* _Task prompt_: Each line in the entries below that holds the word "true" belongs in the answer.

[Dataset records]
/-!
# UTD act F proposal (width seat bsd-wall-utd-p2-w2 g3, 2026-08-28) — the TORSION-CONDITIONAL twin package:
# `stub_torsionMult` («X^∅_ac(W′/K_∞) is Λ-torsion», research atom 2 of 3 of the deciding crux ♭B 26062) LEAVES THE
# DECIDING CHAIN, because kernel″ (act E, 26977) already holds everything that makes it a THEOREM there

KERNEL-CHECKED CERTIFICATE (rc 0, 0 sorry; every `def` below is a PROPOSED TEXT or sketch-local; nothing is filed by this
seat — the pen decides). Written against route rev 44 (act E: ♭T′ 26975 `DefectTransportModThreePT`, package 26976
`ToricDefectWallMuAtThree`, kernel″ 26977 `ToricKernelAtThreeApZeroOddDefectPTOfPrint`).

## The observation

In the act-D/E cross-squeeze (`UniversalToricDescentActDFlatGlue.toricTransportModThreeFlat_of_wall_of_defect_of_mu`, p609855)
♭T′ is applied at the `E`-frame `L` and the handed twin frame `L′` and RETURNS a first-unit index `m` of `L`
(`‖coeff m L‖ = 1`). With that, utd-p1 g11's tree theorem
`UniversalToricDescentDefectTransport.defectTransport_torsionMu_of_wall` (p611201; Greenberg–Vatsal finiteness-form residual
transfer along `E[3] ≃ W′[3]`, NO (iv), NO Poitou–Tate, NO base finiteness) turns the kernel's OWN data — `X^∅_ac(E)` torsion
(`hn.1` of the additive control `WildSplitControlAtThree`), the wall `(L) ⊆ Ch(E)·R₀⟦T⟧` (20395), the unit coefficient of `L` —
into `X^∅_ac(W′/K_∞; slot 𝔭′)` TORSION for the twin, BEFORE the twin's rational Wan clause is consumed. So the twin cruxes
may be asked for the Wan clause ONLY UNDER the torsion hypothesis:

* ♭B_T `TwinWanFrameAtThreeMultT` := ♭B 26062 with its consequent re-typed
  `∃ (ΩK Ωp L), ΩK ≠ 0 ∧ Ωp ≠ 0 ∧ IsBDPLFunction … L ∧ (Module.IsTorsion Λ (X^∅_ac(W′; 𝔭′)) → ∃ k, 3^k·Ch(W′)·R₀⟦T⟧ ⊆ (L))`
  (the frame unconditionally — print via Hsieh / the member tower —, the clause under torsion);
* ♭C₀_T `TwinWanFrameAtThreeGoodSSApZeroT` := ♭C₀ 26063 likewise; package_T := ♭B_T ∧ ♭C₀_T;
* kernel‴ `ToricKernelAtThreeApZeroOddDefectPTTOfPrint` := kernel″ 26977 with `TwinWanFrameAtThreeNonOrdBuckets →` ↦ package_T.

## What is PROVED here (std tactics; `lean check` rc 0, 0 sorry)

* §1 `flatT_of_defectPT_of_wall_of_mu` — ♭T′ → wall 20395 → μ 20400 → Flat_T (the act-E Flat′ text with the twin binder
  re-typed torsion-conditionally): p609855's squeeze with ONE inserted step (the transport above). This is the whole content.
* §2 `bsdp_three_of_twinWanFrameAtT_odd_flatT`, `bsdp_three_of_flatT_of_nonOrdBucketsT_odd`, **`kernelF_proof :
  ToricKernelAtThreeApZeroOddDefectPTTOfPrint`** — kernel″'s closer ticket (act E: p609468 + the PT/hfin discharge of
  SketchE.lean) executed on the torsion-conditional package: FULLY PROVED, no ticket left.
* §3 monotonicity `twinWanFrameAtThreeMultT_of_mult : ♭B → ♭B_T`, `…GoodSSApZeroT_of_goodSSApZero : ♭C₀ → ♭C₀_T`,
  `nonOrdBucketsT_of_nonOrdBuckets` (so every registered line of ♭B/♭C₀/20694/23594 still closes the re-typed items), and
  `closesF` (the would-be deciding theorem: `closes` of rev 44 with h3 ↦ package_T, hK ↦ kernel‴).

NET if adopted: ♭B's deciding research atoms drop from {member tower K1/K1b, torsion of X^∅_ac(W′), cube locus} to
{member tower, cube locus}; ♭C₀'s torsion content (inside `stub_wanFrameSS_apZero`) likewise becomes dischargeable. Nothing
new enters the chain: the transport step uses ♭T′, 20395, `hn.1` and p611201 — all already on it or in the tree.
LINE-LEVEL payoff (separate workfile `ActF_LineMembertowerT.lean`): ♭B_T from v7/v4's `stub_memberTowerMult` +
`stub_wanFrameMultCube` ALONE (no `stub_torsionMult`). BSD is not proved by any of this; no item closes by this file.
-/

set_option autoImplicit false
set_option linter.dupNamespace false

--

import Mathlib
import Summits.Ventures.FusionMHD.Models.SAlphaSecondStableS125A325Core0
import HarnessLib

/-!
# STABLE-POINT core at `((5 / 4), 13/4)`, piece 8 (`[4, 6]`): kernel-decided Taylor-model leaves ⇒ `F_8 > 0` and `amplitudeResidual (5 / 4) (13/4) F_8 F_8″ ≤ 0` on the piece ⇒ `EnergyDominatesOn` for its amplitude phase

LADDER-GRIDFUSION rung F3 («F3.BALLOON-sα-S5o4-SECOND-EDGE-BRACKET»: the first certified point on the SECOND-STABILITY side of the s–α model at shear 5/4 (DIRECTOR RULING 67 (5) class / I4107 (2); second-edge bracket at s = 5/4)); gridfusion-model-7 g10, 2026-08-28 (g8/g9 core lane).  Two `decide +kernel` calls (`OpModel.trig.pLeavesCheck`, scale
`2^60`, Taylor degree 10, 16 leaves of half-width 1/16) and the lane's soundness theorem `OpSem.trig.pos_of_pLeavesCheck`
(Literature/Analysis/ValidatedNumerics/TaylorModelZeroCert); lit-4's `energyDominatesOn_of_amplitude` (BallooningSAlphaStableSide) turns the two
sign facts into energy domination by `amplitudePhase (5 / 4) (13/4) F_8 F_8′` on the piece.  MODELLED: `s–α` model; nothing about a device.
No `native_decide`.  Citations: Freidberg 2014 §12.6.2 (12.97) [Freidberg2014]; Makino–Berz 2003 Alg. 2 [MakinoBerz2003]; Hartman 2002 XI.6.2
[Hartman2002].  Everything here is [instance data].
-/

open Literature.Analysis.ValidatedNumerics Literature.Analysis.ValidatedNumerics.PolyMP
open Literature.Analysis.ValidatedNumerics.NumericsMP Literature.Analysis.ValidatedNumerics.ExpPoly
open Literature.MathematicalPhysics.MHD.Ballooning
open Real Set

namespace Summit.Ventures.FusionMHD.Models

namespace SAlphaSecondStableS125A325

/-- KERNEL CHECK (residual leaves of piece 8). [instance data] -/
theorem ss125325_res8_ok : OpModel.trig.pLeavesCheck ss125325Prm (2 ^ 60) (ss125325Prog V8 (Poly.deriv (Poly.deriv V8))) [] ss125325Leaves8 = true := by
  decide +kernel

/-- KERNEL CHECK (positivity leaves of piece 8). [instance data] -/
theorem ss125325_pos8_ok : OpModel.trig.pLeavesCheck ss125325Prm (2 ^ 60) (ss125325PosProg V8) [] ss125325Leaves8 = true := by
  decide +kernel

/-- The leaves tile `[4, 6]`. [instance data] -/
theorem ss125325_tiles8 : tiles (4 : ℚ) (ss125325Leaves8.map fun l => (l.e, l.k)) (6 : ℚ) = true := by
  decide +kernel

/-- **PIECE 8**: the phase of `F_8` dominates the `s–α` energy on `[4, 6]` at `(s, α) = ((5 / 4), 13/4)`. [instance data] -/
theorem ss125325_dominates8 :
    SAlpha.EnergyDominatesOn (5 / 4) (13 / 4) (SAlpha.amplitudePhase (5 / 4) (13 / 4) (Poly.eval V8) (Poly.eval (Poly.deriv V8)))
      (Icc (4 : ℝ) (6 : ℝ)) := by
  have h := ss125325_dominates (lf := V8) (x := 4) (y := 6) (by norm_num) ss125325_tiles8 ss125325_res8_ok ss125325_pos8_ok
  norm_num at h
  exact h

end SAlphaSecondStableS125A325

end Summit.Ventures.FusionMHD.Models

* _Result below_:
theorem ss125325_res8_ok : OpModel.trig.pLeavesCheck ss125325Prm (2 ^ 60) (ss125325Prog V8 (Poly.deriv (Poly.deriv V8))) [] ss125325Leaves8 = true := by
theorem ss125325_pos8_ok : OpModel.trig.pLeavesCheck ss125325Prm (2 ^ 60) (ss125325PosProg V8) [] ss125325Leaves8 = true := by
theorem ss125325_tiles8 : tiles (4 : ℚ) (ss125325Leaves8.map fun l => (l.e, l.k)) (6 : ℚ) = true := by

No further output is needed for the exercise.